The answer must consist only of the lines from the line with "THE STATION'S QUESTION" to the line with "suffices (the first", both included, exactly as they stand below.

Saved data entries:
==*==
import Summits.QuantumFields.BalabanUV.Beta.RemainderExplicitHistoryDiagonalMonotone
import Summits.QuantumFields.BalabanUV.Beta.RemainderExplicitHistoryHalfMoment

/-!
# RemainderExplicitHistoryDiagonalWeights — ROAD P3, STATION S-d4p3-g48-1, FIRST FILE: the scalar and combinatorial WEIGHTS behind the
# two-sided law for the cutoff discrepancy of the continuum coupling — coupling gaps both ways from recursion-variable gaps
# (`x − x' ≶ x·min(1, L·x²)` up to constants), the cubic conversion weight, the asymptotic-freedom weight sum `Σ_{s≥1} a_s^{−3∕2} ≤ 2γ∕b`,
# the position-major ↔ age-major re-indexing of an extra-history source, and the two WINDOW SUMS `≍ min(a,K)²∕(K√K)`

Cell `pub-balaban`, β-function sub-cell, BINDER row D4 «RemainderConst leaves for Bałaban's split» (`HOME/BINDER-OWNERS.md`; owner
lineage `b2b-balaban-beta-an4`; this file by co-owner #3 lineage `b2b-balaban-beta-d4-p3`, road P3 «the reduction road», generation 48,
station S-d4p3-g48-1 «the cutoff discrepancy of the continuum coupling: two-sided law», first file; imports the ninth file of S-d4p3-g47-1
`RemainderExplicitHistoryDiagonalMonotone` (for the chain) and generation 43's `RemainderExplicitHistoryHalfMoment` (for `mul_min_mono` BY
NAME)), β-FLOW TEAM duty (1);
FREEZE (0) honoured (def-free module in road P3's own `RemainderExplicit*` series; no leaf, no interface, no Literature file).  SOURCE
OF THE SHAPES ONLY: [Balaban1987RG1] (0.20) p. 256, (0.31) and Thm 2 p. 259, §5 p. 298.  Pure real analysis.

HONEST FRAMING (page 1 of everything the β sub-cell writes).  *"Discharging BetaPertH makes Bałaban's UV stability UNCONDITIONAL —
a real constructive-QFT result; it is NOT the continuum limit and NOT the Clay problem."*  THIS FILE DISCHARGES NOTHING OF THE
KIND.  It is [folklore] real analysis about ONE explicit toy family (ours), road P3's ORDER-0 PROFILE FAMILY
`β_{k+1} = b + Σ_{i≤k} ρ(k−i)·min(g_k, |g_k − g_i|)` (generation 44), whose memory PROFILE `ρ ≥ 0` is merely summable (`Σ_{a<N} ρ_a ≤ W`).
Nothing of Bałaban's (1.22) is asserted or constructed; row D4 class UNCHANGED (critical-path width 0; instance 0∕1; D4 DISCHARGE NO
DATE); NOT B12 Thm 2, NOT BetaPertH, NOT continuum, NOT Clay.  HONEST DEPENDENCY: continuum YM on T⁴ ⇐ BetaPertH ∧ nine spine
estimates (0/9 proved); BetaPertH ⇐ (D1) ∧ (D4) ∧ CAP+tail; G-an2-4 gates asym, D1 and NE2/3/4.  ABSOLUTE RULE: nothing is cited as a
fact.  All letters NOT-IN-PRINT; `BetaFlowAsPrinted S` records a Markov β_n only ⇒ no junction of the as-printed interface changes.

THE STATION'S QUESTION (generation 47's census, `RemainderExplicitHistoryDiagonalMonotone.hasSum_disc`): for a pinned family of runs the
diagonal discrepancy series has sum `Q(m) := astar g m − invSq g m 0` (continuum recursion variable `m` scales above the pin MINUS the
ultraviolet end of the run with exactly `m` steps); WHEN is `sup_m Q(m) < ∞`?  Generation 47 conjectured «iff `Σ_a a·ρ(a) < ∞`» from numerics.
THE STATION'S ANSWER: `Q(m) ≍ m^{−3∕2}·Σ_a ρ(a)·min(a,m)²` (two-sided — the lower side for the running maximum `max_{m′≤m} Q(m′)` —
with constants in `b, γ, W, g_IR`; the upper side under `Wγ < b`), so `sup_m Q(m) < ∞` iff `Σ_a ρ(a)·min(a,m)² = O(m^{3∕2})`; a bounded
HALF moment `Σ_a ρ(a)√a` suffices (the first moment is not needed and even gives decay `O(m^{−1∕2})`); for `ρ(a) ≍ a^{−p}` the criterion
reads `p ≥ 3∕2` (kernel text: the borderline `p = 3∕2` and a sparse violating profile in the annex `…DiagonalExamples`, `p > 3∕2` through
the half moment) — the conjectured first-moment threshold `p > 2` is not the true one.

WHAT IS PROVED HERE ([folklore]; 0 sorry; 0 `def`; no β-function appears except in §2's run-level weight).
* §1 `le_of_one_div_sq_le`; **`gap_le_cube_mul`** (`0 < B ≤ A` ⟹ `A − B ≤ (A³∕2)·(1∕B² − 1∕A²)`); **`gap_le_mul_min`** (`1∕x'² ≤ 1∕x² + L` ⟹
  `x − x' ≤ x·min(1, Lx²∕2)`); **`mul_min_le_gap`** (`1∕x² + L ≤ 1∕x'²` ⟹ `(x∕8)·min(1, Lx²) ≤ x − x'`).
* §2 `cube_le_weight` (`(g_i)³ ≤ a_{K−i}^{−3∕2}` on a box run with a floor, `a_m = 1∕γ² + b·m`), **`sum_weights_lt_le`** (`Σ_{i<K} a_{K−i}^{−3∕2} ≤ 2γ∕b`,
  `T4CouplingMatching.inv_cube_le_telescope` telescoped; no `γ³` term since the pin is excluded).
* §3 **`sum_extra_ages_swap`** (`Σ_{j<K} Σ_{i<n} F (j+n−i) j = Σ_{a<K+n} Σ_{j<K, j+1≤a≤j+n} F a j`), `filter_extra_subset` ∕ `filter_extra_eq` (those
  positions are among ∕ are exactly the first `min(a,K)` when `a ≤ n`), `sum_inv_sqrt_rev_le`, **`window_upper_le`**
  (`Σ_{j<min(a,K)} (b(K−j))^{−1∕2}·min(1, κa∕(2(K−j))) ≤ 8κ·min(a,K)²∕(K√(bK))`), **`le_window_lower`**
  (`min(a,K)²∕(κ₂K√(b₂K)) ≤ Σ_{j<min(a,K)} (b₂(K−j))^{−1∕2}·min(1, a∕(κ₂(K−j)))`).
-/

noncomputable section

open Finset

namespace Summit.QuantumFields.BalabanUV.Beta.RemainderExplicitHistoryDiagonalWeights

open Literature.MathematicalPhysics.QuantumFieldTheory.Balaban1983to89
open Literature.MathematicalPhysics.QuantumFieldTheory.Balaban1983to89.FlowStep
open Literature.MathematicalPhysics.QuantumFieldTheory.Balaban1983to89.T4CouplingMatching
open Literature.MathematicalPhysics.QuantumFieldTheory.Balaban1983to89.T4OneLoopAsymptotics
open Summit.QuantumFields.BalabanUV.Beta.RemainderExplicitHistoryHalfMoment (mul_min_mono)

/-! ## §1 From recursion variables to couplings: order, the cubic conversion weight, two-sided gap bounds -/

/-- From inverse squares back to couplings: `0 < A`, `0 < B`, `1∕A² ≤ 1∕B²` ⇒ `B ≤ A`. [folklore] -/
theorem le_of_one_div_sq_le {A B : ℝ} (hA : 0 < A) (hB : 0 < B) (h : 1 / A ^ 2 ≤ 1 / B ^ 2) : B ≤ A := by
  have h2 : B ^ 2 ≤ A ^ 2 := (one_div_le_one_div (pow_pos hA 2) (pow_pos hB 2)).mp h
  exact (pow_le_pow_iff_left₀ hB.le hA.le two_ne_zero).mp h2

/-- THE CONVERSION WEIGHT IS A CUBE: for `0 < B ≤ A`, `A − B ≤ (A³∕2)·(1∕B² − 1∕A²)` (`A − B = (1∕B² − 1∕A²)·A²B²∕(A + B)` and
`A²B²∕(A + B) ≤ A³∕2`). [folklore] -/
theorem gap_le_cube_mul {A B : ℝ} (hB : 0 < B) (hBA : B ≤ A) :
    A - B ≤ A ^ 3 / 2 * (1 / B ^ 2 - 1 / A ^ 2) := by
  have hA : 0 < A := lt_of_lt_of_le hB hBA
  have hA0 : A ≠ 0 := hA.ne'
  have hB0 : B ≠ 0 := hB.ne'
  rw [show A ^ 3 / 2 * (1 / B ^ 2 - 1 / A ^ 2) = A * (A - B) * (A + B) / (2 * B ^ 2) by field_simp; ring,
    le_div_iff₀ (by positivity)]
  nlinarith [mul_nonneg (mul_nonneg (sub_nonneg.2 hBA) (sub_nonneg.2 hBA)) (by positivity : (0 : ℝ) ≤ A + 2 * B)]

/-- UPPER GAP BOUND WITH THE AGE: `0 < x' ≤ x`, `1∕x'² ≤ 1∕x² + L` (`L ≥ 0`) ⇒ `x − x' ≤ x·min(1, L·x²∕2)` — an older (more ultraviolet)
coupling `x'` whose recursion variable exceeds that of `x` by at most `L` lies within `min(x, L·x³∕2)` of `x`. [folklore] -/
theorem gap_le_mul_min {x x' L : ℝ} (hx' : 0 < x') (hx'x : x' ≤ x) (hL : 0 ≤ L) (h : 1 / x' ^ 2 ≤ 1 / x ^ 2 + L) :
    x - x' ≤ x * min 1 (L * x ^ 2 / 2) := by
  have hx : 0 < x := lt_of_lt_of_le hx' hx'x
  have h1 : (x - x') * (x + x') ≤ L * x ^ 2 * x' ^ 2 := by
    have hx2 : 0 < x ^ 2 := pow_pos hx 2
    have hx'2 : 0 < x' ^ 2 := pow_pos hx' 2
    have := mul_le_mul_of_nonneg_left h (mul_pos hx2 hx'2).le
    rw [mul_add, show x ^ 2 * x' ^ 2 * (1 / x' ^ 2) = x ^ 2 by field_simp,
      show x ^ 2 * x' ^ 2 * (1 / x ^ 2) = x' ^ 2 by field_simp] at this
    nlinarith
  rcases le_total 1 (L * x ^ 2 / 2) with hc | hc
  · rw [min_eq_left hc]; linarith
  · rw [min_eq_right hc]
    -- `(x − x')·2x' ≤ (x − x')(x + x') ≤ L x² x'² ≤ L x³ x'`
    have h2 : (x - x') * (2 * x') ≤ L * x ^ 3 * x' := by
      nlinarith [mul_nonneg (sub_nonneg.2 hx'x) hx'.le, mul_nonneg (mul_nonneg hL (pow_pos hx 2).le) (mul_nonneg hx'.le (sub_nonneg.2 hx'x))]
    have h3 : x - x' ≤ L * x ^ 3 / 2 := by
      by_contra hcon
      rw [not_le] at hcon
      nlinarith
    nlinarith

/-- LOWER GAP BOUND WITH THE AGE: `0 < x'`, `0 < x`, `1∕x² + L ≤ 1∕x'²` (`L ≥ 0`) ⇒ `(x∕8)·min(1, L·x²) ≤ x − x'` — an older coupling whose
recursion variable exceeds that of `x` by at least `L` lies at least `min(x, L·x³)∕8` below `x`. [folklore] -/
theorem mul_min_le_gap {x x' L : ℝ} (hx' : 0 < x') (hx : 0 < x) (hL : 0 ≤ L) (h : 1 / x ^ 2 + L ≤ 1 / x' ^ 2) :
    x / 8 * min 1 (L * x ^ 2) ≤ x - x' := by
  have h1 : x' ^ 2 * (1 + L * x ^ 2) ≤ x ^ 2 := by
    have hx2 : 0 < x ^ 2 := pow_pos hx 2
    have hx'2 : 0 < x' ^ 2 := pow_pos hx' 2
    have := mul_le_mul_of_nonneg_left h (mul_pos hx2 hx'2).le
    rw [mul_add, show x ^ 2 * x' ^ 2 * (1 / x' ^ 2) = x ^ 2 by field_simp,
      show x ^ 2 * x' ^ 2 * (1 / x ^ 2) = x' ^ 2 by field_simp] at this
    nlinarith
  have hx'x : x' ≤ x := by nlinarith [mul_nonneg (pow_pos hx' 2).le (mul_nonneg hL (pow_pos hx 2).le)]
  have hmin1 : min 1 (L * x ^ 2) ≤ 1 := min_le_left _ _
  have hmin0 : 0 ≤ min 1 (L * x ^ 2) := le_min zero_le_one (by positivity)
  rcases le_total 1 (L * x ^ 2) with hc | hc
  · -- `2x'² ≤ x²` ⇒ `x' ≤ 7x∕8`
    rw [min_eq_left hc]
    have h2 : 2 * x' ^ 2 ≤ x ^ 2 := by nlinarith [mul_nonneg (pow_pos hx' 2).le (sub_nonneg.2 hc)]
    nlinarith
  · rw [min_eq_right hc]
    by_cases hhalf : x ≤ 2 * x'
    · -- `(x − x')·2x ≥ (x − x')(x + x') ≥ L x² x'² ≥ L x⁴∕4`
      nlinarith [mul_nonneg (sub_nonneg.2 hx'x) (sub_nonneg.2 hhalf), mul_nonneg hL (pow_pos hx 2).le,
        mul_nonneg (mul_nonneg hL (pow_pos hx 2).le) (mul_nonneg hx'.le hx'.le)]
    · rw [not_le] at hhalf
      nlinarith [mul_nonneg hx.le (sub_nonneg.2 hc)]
==*==
• [Response to the task]:
THE STATION'S QUESTION (generation 47's census, `RemainderExplicitHistoryDiagonalMonotone.hasSum_disc`): for a pinned family of runs the
diagonal discrepancy series has sum `Q(m) := astar g m − invSq g m 0` (continuum recursion variable `m` scales above the pin MINUS the
ultraviolet end of the run with exactly `m` steps); WHEN is `sup_m Q(m) < ∞`?  Generation 47 conjectured «iff `Σ_a a·ρ(a) < ∞`» from numerics.
THE STATION'S ANSWER: `Q(m) ≍ m^{−3∕2}·Σ_a ρ(a)·min(a,m)²` (two-sided — the lower side for the running maximum `max_{m′≤m} Q(m′)` —
with constants in `b, γ, W, g_IR`; the upper side under `Wγ < b`), so `sup_m Q(m) < ∞` iff `Σ_a ρ(a)·min(a,m)² = O(m^{3∕2})`; a bounded
HALF moment `Σ_a ρ(a)√a` suffices (the first moment is not needed and even gives decay `O(m^{−1∕2})`); for `ρ(a) ≍ a^{−p}` the criterion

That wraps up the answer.